E’ morto oggi a 86 anni Valentino Parlato, giornalista, politico e storico direttore del quotidiano il Manifesto. Nacque nel 1931 a Tripoli.

Espulso dalla Libia per la sua militanza comunista, si trasferisce a Roma dove lavora per L’Unità, scalando le gerarchie del Pci, fino a divenire membro del Comitato centrale. Nel 1969 viene espulso dal partito comunista ed è tra i fondatori de il manifesto di cui è stato, a più riprese, direttore. Ha curato, tra le altre, l’edizione di opere di Adam Smith, Lenin, Antonio Gramsci e Gheddafi.

Ecco la sua biografia curata da Giorgio Dell’Arti:

Famiglia siciliana, di Favara, nell’Agrigentino. Il padre funzionario del fisco fu mandato in Libia a tener di conto.
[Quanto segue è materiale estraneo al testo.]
/-- The lift of the vector operator `L` as a sum over components and coordinates:
`(L a)∼ = Σᵢ (Σⱼ D(ãᵢ F̃ⱼ)(·)(eⱼ)) • eᵢ`. [folklore] -/
theorem lift_ibpOpVec (hĈ : 1 ≤ Ĉ) (hD : IsSmooth D) (hND : IsNondegenerateDisplacement Ĉ D)
    (hm : m ≠ 0) {a : 𝕋³ → ℝ³} (ha : IsSmooth a) :
    lift (ibpOpVec m D a) = fun y => ∑ i, (∑ j,
      fderiv ℝ (fun z => lift (fun x => a x i) z * lift (ibpField m D j) z) y
        (EuclideanSpace.single j (1 : ℝ))) • EuclideanSpace.single i (1 : ℝ) := by
  funext y
  have hcomp : ∀ i, lift (ibpOp m D fun x => a x i) y = ∑ j,
      fderiv ℝ (fun z => lift (fun x => a x i) z * lift (ibpField m D j) z) y
        (EuclideanSpace.single j (1 : ℝ)) := fun i => by
    rw [lift_ibpOp hĈ hD hND hm (ha.apply i)]
  simp only [← hcomp]
  rw [lift_apply, ibpOpVec]
  exact (EuclideanSpace.sum_apply_smul_single_real _).symm

/-- The constant of one application of `L`: `K_L(k) = 18·3^{k+1}(k+2)`. [folklore] -/
def ibpOpConst (k : ℕ) : ℝ≥0∞ := 18 * (3 ^ (k + 1) * ((k : ℝ≥0∞) + 1 + 1))
/-- **TWO DECOMPOSITIONS, ISOMORPHIC CLASSES: THE ISOTYPIC COMPONENTS COINCIDE.**  For two data on the same slot
`ℚ^{Y₀}` and classes `c`, `c′` with an equivariant embedding `θ : A_c ↪ A′_{c′}`: **`P_c = P′_{c′}`** (every
`ι′_{c′,j′}(A′_{c′})` receives `ι′ ∘ θ : A_c`; every `ι_{c,j}(A_c)` receives `ι ∘ θ⁻¹`, the inverse existing by
irreducibility; §2 both ways). [cite: Serre1977, §2.6 Thm. 8] [cite: CurtisReiner1962, §14] -/
theorem iSup_map_eq_iSup_map_of_embed
    (hRst : ∀ c (k : G) (a : Yc c → ℚ), a ∈ Ar c → (fun y => a (k • y)) ∈ Ar c)
    (hRirr : ∀ c (W : Submodule ℚ (Yc c → ℚ)), W ≤ Ar c → W ≠ ⊥ →
      (∀ (k : G) (f : Yc c → ℚ), f ∈ W → (fun y => f (k • y)) ∈ W) → W = Ar c)
    (hR0 : ∀ c, Ar c ≠ ⊥)
    (hsep : ∀ c c' (L : (Yc c → ℚ) →ₗ[ℚ] (Yc c' → ℚ)), c ≠ c' → Ar c ≠ ⊥ → (∀ a ∈ Ar c, L a ∈ Ar c') →
      (∀ a ∈ Ar c, L a = 0 → a = 0) →
      (∀ (k : G) (a : Yc c → ℚ), a ∈ Ar c → L (fun y => a (k • y)) = fun y => L a (k • y)) → False)
    (ι : ∀ c, JJ c → ((Yc c → ℚ) →ₗ[ℚ] (Y₀ → ℚ)))
    (hιeq : ∀ c (j : JJ c) (k : G) (a : Yc c → ℚ), a ∈ Ar c →
      ι c j (fun y => a (k • y)) = fun y => ι c j a (k • y))
    (hind : ∀ c (f : JJ c → (Yc c → ℚ)), (∀ j, f j ∈ Ar c) → ∑ j, ι c j (f j) = 0 → ∀ j, f j = 0)
    (htop : (⨆ c, ⨆ j, (Ar c).map (ι c j)) = ⊤)
    (hRst' : ∀ c (k : G) (a : Yc' c → ℚ), a ∈ Ar' c → (fun y => a (k • y)) ∈ Ar' c)
    (hRirr' : ∀ c (W : Submodule ℚ (Yc' c → ℚ)), W ≤ Ar' c → W ≠ ⊥ →
      (∀ (k : G) (f : Yc' c → ℚ), f ∈ W → (fun y => f (k • y)) ∈ W) → W = Ar' c)
    (hR0' : ∀ c, Ar' c ≠ ⊥)
    (hsep' : ∀ c c' (L : (Yc' c → ℚ) →ₗ[ℚ] (Yc' c' → ℚ)), c ≠ c' → Ar' c ≠ ⊥ → (∀ a ∈ Ar' c, L a ∈ Ar' c') →
      (∀ a ∈ Ar' c, L a = 0 → a = 0) →
      (∀ (k : G) (a : Yc' c → ℚ), a ∈ Ar' c → L (fun y => a (k • y)) = fun y => L a (k • y)) → False)
    (ι' : ∀ c, JJ' c → ((Yc' c → ℚ) →ₗ[ℚ] (Y₀ → ℚ)))
    (hιeq' : ∀ c (j : JJ' c) (k : G) (a : Yc' c → ℚ), a ∈ Ar' c →
      ι' c j (fun y => a (k • y)) = fun y => ι' c j a (k • y))
    (hind' : ∀ c (f : JJ' c → (Yc' c → ℚ)), (∀ j, f j ∈ Ar' c) → ∑ j, ι' c j (f j) = 0 → ∀ j, f j = 0)
    (htop' : (⨆ c, ⨆ j, (Ar' c).map (ι' c j)) = ⊤)
    {c : C} {c' : C'} (θ : (Yc c → ℚ) →ₗ[ℚ] (Yc' c' → ℚ)) (hθA : ∀ a ∈ Ar c, θ a ∈ Ar' c')
    (hθinj : ∀ a ∈ Ar c, θ a = 0 → a = 0)
    (hθeq : ∀ (k : G) (a : Yc c → ℚ), a ∈ Ar c → θ (fun y => a (k • y)) = fun y => θ a (k • y)) :
    (⨆ j, (Ar c).map (ι c j)) = ⨆ j, (Ar' c').map (ι' c' j) := by
  -- `θ` is onto, and an inverse embedding `θ' : A'_{c'} ↪ A_c` exists
  have hsurj : ∀ b ∈ Ar' c', ∃ a ∈ Ar c, θ a = b :=
    onto_of_embed_of_irreducible' (G := G) θ (hRst c) (hR0 c) (hRirr' c') hθA hθinj hθeq
  have hL : ∀ v ∈ (Ar' c').map (LinearMap.id : (Yc' c' → ℚ) →ₗ[ℚ] (Yc' c' → ℚ)),
      (LinearMap.id : (Yc' c' → ℚ) →ₗ[ℚ] (Yc' c' → ℚ)) v ∈ (Ar c).map θ := by
    intro v hv
    rw [Submodule.map_id] at hv
    obtain ⟨a, ha, hθa⟩ := hsurj v hv
    exact Submodule.mem_map.2 ⟨a, ha, hθa⟩
  obtain ⟨θ', hθ'A, hθ'inj, hθ'eq⟩ := exists_embed_of_map_embed (G := G) (hRst' c') (hRst c) LinearMap.id θ
    (fun _ _ _ => rfl) hθeq (fun _ _ h => h) hθinj LinearMap.id hL (fun v _ h => h) (fun _ _ _ => rfl)
  have himg := fun j => map_stable_irreducible_of_equivariant (G := G) (ι c j) (hRst c) (hRirr c) (hιeq c j)
  have himg' := fun j => map_stable_irreducible_of_equivariant (G := G) (ι' c' j) (hRst' c') (hRirr' c') (hιeq' c' j)
  refine le_antisymm (iSup_le fun j => ?_) (iSup_le fun j => ?_)
  · -- `ι_{c,j}(A_c)` receives `ι_{c,j} ∘ θ' : A'_{c'}`
    refine le_iSup_map_of_embed hRst' hRirr' hR0' hsep' ι' hιeq' hind' htop' (himg j).1 (himg j).2
      (ι c j ∘ₗ θ') (fun a ha => Submodule.mem_map_of_mem (hθ'A a ha)) (fun a ha h0 => ?_) fun k a ha => ?_
    · exact hθ'inj a ha (injOn_of_jointly_independent (ι c) (hind c) j _ (hθ'A a ha) h0)
    · show ι c j (θ' (fun y => a (k • y))) = fun y => ι c j (θ' a) (k • y)
      rw [hθ'eq k a ha]
      exact hιeq c j k _ (hθ'A a ha)
  · -- `ι'_{c',j}(A'_{c'})` receives `ι'_{c',j} ∘ θ : A_c`
    refine le_iSup_map_of_embed hRst hRirr hR0 hsep ι hιeq hind htop (himg' j).1 (himg' j).2
      (ι' c' j ∘ₗ θ) (fun a ha => Submodule.mem_map_of_mem (hθA a ha)) (fun a ha h0 => ?_) fun k a ha => ?_
    · exact hθinj a ha (injOn_of_jointly_independent (ι' c') (hind' c') j _ (hθA a ha) h0)
    · show ι' c' j (θ (fun y => a (k • y))) = fun y => ι' c' j (θ a) (k • y)
      rw [hθeq k a ha]
      exact hιeq' c' j k _ (hθA a ha)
Iscritto al Partito comunista libico, nel 1951 fu espulso dal Protettorato britannico: “Ero studente in Legge: se fossi sfuggito a questa prima ondata sarei diventato un avvocato tripolino e quando Gheddafi m’avrebbe cacciato, nel 1979, insieme a tutti gli altri, mi sarei ritrovato in Italia, a quasi cinquant’anni, senz’arte né parte. Sarei finito a fare l’avvocaticchio per una compagnia d’assicurazione ad Agrigento, a Catania. Un incubo. L’ho veramente scampata bella”.
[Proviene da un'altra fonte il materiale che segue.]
import Literature.Probability.LatticeModels.TemperleyLiebLinkPatterns
import Mathlib.Data.Fintype.Basic
import Mathlib.Data.Fintype.Pi
import Mathlib.Data.Fintype.Prod
import Mathlib.Data.Fintype.Sigma
import Mathlib.Data.Fintype.Sum
import Mathlib.Data.Finset.Card
import Mathlib.Tactic.DeriveFintype
import Mathlib.Algebra.BigOperators.Group.Finset.Basic
import HarnessLib

/-!
# Dilute link states with defects (bases of the standard modules of the dilute Temperley–Lieb algebra)

First layer of the definition request `defn-HexONTransferMatrix` (route
`CriticalPhenomena/SAWScalingLimit/SAWLatticeVirasoro`, items `KooSaleurVirasoro`, `ConformalTowers`;
also the state space of the honeycomb `O(n)` / self-avoiding-walk strip transfer matrix of route
`SAWBetheAnsatz`). Source read: A. Morin-Duchesne, A. Klümper, P. A. Pearce, *Critical site
percolation on the triangular lattice: from integrability to conformal partition functions*,
J. Stat. Mech. (2023) 043103 = arXiv:2211.12379 [`MorinDuchesneKlumperPearce2023`], §3.3
("Standard modules. … Their vector spaces are spanned by link states on `N` nodes with `d` defects,
with `0 ≤ d ≤ N`. These are diagrams drawn above a segment with `N` marked nodes that are either
connected pairwise, occupied by a vertical segment called a defect, or left vacant"; the link states
of the strip algebra `dTL_N(β)` "may not" cross the boundary, i.e. they are planar; "If two defects
are connected or if a loop segment is connected to a vacant site, the result is set to zero";
dimensions `dim V_{N,d} = (N choose d)₂ − (N choose d+2)₂` in trinomial coefficients), and
J. L. Jacobsen, *Conformal field theory applied to loop models*, in: Polygons, polyominoes and
polycubes, LNP 775 (2009), §14.7.2 ("a *state* … consists of *arcs* that connect pairs of points
within one time slice, and `ℓ` *strings*"; the number of strings labels the sectors of the transfer
matrix) [`Jacobsen2009`].

## Contents (namespace `Literature.Probability.LatticeModels`)

* `LinkSlot N` — the content of one node: `vac` (vacant), `defect` (a through-line / string), or
  `arc j` (paired with node `j`).
* `DiluteLink N` — **planar dilute link states on `N` nodes**: a slot assignment that is a partial
  involution without fixed points on its arcs, NON-CROSSING, and with no defect enclosed by an arc
  (a string cannot escape a closed arc in the strip). `DecidableEq`, `Fintype` (noncomputable).
* API: `occ` (occupied nodes), `IsDefect`, `defectSet`, `defects` (the number of defects = the
  sector label `d`/`k`/`ℓ`), `arcSet` (arcs as ordered pairs `i < j`), `occSet`;
  the states `vacuum` (all vacant, `d = 0`), `full` (all defects, `d = N`), `single i` (one defect);
  `Sector N k` (the link states with exactly `k` defects, index type of the `k`-th diagonal block).
* `ofLinkPattern` — the dense, defect-free link patterns of `TemperleyLiebLinkPatterns.lean`
  (`TemperleyLieb.LinkPattern`, all nodes occupied) are dilute link states with `0` defects.

## Not here

The dimension count (Motzkin-type numbers / trinomial formula of MDKP §3.3) is not proved. The
action of the dilute Temperley–Lieb generators and of the `A₂⁽²⁾` face operator on these states, and
the honeycomb `O(n)` column transfer matrix, are the follow-up files `DiluteFaceOperators.lean` and
`HexONTransferMatrix.lean` of the same request.
-/

namespace Literature.Probability.LatticeModels

open Finset

/-- The content of one node of a dilute link state: vacant, a defect (through-line), or the end of
an arc whose other end is the node `partner`. [cite: MorinDuchesneKlumperPearce2023, §3.3 (Standard modules)] -/
inductive LinkSlot (N : ℕ) : Type
  | vac : LinkSlot N
  | defect : LinkSlot N
  | arc (partner : Fin N) : LinkSlot N
  deriving DecidableEq, Fintype

/-- **Planar dilute link states on `N` nodes** (the basis of the standard module `V_{N,d}` of the
dilute Temperley–Lieb algebra `dTL_N(β)`, all `d` together): every node is vacant, carries a defect,
or is paired with another node by an arc; arcs are symmetric and have two distinct ends; the
diagram is planar: no two arcs cross and no defect sits strictly inside an arc.
[cite: MorinDuchesneKlumperPearce2023, §3.3 (Standard modules)] -/
@[ext]
structure DiluteLink (N : ℕ) where
  /-- The content of each node. -/
  slot : Fin N → LinkSlot N
  /-- Arcs are symmetric: if `i` is paired with `j` then `j` is paired with `i`. -/
  symm : ∀ ⦃i j : Fin N⦄, slot i = .arc j → slot j = .arc i
  /-- No node is paired with itself. -/
  irrefl : ∀ i : Fin N, slot i ≠ .arc i
  /-- Planarity: strictly inside an arc `i < j` there is no defect, and every arc starting there
  ends there. -/
  planar : ∀ ⦃i j : Fin N⦄, slot i = .arc j → i < j → ∀ ⦃k : Fin N⦄, i < k → k < j →
    slot k ≠ .defect ∧ ∀ ⦃l : Fin N⦄, slot k = .arc l → i < l ∧ l < j

namespace DiluteLink

variable {N : ℕ}

/-- `slot` determines the link state. [folklore] -/
theorem slot_injective : Function.Injective (slot : DiluteLink N → Fin N → LinkSlot N) :=
  fun _ _ h => DiluteLink.ext h

/-- Equality of link states is decidable (compare the slot functions). [folklore] -/
instance instDecidableEq : DecidableEq (DiluteLink N) := fun σ τ =>
  decidable_of_iff (σ.slot = τ.slot) ⟨fun h => DiluteLink.ext h, fun h => h ▸ rfl⟩

/-- There are finitely many link states on `N` nodes. [folklore] -/
noncomputable instance instFintype : Fintype (DiluteLink N) :=
  Fintype.ofInjective slot slot_injective

/-! ### Occupation, defects, arcs -/

/-- Node `i` is occupied (by a defect or an arc end). [cite: MorinDuchesneKlumperPearce2023, §3.3] -/
def occ (σ : DiluteLink N) (i : Fin N) : Prop := σ.slot i ≠ .vac

/-- Occupation is decidable. [folklore] -/
instance (σ : DiluteLink N) (i : Fin N) : Decidable (σ.occ i) :=
  inferInstanceAs (Decidable (σ.slot i ≠ .vac))

/-- Node `i` carries a defect (through-line). [cite: MorinDuchesneKlumperPearce2023, §3.3] -/
def IsDefect (σ : DiluteLink N) (i : Fin N) : Prop := σ.slot i = .defect

/-- Being a defect is decidable. [folklore] -/
instance (σ : DiluteLink N) (i : Fin N) : Decidable (σ.IsDefect i) :=
  inferInstanceAs (Decidable (σ.slot i = .defect))

/-- The set of occupied nodes. [folklore] -/
def occSet (σ : DiluteLink N) : Finset (Fin N) := univ.filter fun i => σ.occ i

/-- The set of defect nodes. [folklore] -/
def defectSet (σ : DiluteLink N) : Finset (Fin N) := univ.filter fun i => σ.IsDefect i

/-- **The number of defects** `d` of a link state — the sector label (`ℓ` strings in Jacobsen's
terminology; `k` through-lines). [cite: MorinDuchesneKlumperPearce2023, §3.3 (Standard modules)] -/
def defects (σ : DiluteLink N) : ℕ := σ.defectSet.card

/-- The arcs of a link state, each listed once as an ordered pair `(i, j)` with `i < j`. [folklore] -/
def arcSet (σ : DiluteLink N) : Finset (Fin N × Fin N) :=
  univ.filter fun p => p.1 < p.2 ∧ σ.slot p.1 = .arc p.2

/-- Membership in `occSet`. [folklore] -/
@[simp] theorem mem_occSet {σ : DiluteLink N} {i : Fin N} : i ∈ σ.occSet ↔ σ.occ i := by
  simp [occSet]

/-- Membership in `defectSet`. [folklore] -/
@[simp] theorem mem_defectSet {σ : DiluteLink N} {i : Fin N} : i ∈ σ.defectSet ↔ σ.IsDefect i := by
  simp [defectSet]

/-- Membership in `arcSet`. [folklore] -/
@[simp] theorem mem_arcSet {σ : DiluteLink N} {p : Fin N × Fin N} :
    p ∈ σ.arcSet ↔ p.1 < p.2 ∧ σ.slot p.1 = .arc p.2 := by
  simp [arcSet]

/-- A defect node is occupied. [folklore] -/
theorem occ_of_isDefect {σ : DiluteLink N} {i : Fin N} (h : σ.IsDefect i) : σ.occ i := by
  rw [IsDefect] at h
  simp [occ, h]

/-- An arc end is occupied. [folklore] -/
theorem occ_of_slot_eq_arc {σ : DiluteLink N} {i j : Fin N} (h : σ.slot i = .arc j) : σ.occ i := by
  simp [occ, h]

/-- The two ends of an arc are distinct. [folklore] -/
theorem ne_of_slot_eq_arc {σ : DiluteLink N} {i j : Fin N} (h : σ.slot i = .arc j) : i ≠ j := by
  rintro rfl
  exact σ.irrefl i h

/-- The number of defects is at most the number of nodes. [folklore] -/
theorem defects_le (σ : DiluteLink N) : σ.defects ≤ N := by
  simpa [defects] using (card_le_univ σ.defectSet)

/-! ### Basic link states -/

/-- The vacuum: all nodes vacant (`d = 0`). [cite: MorinDuchesneKlumperPearce2023, §3.3] -/
def vacuum (N : ℕ) : DiluteLink N where
  slot _ := .vac
  symm := by intro i j h; cases h
  irrefl := by intro i h; cases h
  planar := by intro i j h; cases h

/-- The fully packed defect state: every node carries a defect (`d = N`). [cite: MorinDuchesneKlumperPearce2023, §3.3] -/
def full (N : ℕ) : DiluteLink N where
  slot _ := .defect
  symm := by intro i j h; cases h
  irrefl := by intro i h; cases h
  planar := by intro i j h; cases h

/-- One defect at node `i`, all other nodes vacant (`d = 1`: the one-string / polymer sector states
without arcs). [cite: MorinDuchesneKlumperPearce2023, §3.3] -/
def single (i : Fin N) : DiluteLink N where
  slot k := if k = i then .defect else .vac
  symm := by intro k l h; by_cases hk : k = i <;> simp [hk] at h
  irrefl := by intro k h; by_cases hk : k = i <;> simp [hk] at h
  planar := by intro k l h; by_cases hk : k = i <;> simp [hk] at h

/-- The link states form an inhabited type. [folklore] -/
instance : Inhabited (DiluteLink N) := ⟨vacuum N⟩

/-- Slots of the vacuum. [folklore] -/
@[simp] theorem vacuum_slot (i : Fin N) : (vacuum N).slot i = .vac := rfl
/-- Slots of the full defect state. [folklore] -/
@[simp] theorem full_slot (i : Fin N) : (full N).slot i = .defect := rfl
/-- Slots of a single-defect state. [folklore] -/
@[simp] theorem single_slot (i k : Fin N) :
    (single i).slot k = if k = i then .defect else .vac := rfl

/-- No node of the vacuum is occupied. [folklore] -/
@[simp] theorem not_occ_vacuum (i : Fin N) : ¬ (vacuum N).occ i := by simp [occ]

/-- No node of the vacuum is a defect. [folklore] -/
@[simp] theorem not_isDefect_vacuum (i : Fin N) : ¬ (vacuum N).IsDefect i := by simp [IsDefect]

/-- The vacuum has no arcs. [folklore] -/
@[simp] theorem arcSet_vacuum : (vacuum N).arcSet = ∅ := by
  ext p; simp [arcSet]

/-- The vacuum has no defects. [folklore] -/
@[simp] theorem defects_vacuum : (vacuum N).defects = 0 := by
  simp [defects, defectSet, IsDefect]

/-- The full defect state has `N` defects. [folklore] -/
@[simp] theorem defects_full : (full N).defects = N := by
  simp [defects, defectSet, IsDefect]

/-- A single-defect state has one defect. [folklore] -/
@[simp] theorem defects_single (i : Fin N) : (single i).defects = 1 := by
  have : (single i).defectSet = {i} := by
    ext k; by_cases hk : k = i <;> simp [defectSet, IsDefect, hk]
  simp [defects, this]

/-! ### Sectors -/

/-- **The `k`-defect sector**: link states on `N` nodes with exactly `k` defects (the basis of the
standard module `V_{N,k}`; the index type of the `k`-th diagonal block of a defect-preserving
transfer matrix). [cite: MorinDuchesneKlumperPearce2023, §3.3 (Standard modules)] -/
abbrev Sector (N k : ℕ) : Type := {σ : DiluteLink N // σ.defects = k}

/-- The vacuum lies in sector `0`. [folklore] -/
def Sector.vacuum (N : ℕ) : Sector N 0 := ⟨DiluteLink.vacuum N, defects_vacuum⟩

/-- A single defect lies in sector `1`. [folklore] -/
def Sector.single (i : Fin N) : Sector N 1 := ⟨DiluteLink.single i, defects_single i⟩

/-! ### Dense link patterns are dilute link states -/

/-- A dense non-crossing perfect matching (`TemperleyLieb.LinkPattern`, every node the end of an
arc) is a dilute link state with no vacancy and no defect. [cite: PearceRittenbergDeGierNienhuis2002, §2] -/
def ofLinkPattern (p : TemperleyLieb.LinkPattern N) : DiluteLink N where
  slot i := .arc (p.1.partner i)
  symm := by
    intro i j h
    simp only [LinkSlot.arc.injEq] at h ⊢
    rw [← h, p.1.partner_partner]
  irrefl := by
    intro i h
    simp only [LinkSlot.arc.injEq] at h
    exact p.1.partner_ne i h
  planar := by
    intro i j h hij k hik hkj
    simp only [LinkSlot.arc.injEq] at h
    subst h
    refine ⟨by simp, ?_⟩
    intro l hl
    simp only [LinkSlot.arc.injEq] at hl
    subst hl
    exact p.2 i k hij hik hkj

/-- Every node of a dense link pattern is occupied. [folklore] -/
theorem occ_ofLinkPattern (p : TemperleyLieb.LinkPattern N) (i : Fin N) : (ofLinkPattern p).occ i := by
  simp [occ, ofLinkPattern]

/-- A dense link pattern has no defects. [folklore] -/
@[simp] theorem defects_ofLinkPattern (p : TemperleyLieb.LinkPattern N) : (ofLinkPattern p).defects = 0 := by
  simp [defects, defectSet, IsDefect, ofLinkPattern]

end DiluteLink

end Literature.Probability.LatticeModels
Università a Roma dal 1951, conobbe Luciana Castellina e si iscrisse al Pci: «Comincia la sua ligia carriera di “funzionario povero” nel più ricco apparato comunista d’Occidente. Lo fa seguendo la destra migliorista di Giorgio Amendola: è “un amendoliano di sinistra” passato alla Realpolitik. Alle elezioni del 1953 accetta di lavorare per la federazione di Agrigento. Poi, quando gli propongono di restare come funzionario e in prospettiva come futuro candidato al Parlamento, tentenna: è la sua morosa del momento, Clara Valenziano, che sarà sua moglie e da cui avrà due figli, Enrico e Matteo, a schiarirgli le idee. Se resti qui io ti mollo, gli dice in sostanza. Le donne, Valentino impara presto che conviene starle a sentire: Luciana, Clara, poi toccherà a Delfina Bonada, italiana nata in Svizzera che sarà la sua seconda moglie e madre di Valentina. Così torna a Roma. Trova lavoro all’Unità come corrispondente per la provincia» (Lanfranco Pace).
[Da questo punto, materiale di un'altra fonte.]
/-- `B₁ = x³ + εy³ + ε²z³` (local notation, no definition). -/
local notation3 "𝐁₁[" ω "]" =>
  (X 0 ^ 3 + C ω * X 1 ^ 3 + C (ω ^ 2) * X 2 ^ 3 : MvPolynomial (Fin 3) _)

/-- `B₅ = B₁′ = x³ + ε²y³ + εz³` (local notation, no definition). -/
local notation3 "𝐁₅[" ω "]" =>
  (X 0 ^ 3 + C (ω ^ 2) * X 1 ^ 3 + C ω * X 2 ^ 3 : MvPolynomial (Fin 3) _)

/-- `B₂ = x²y + y²z + z²x` (local notation, no definition). -/
local notation3 "𝐁₂" => (X 0 ^ 2 * X 1 + X 1 ^ 2 * X 2 + X 2 ^ 2 * X 0 : MvPolynomial (Fin 3) _)

/-- `B₆ = B₂′ = x²z + y²x + z²y` (local notation, no definition). -/
local notation3 "𝐁₆" => (X 0 ^ 2 * X 2 + X 1 ^ 2 * X 0 + X 2 ^ 2 * X 1 : MvPolynomial (Fin 3) _)

section HalphenConfiguration

variable {K : Type u} [Field K]

/-! ## §0 Plumbing -/

omit [Field K] in
/-- `![a, b, c] = ![a′, b′, c′]` componentwise. [folklore] -/
private theorem vec3_eq_iff (a b c a' b' c' : K) :
    (![a, b, c] : Fin 3 → K) = ![a', b', c'] ↔ a = a' ∧ b = b' ∧ c = c' := by
  constructor
  · intro h
    exact ⟨by simpa using congr_fun h 0, by simpa using congr_fun h 1, by simpa using congr_fun h 2⟩
  · rintro ⟨rfl, rfl, rfl⟩
    rfl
Portato da Pajetta a Rinascita come redattore economico, nel 1969 fu radiato dal Pci con gli altri fondatori del Manifesto: da questo momento la sua biografia coincide con quella del giornale. Partecipò alla realizzazione del primo numero (23 giugno 1969, edizioni Dedalo, 75 mila copie di tiratura) con Luigi Pintor, Aldo Natoli, Luciana Castellina e Ninetta Zandegiacomi. I direttori erano Lucio Magri e Rossana Rossanda. Il 28 aprile 1971 il Manifesto divenne quotidiano, Parlato ne fu direttore molte volte: dal 19 settembre 1975 al 30 novembre 1985 (in due periodi la sua direzione fu affiancata da altri direttori, secondo una concezione di “direzione condivisa” tipica del Manifesto: dal 18 febbraio al 3 luglio 1976 con Pintor, Ferraris, Vittorio Foa, Castellina e la Rossanda; il 3 luglio gli restarono vicine solo le ultime due, però solo fino all’1 marzo 1978), dall’1 gennaio 1988 al 30 luglio 1990, dall’1 ottobre 1995 al 30 marzo 1998.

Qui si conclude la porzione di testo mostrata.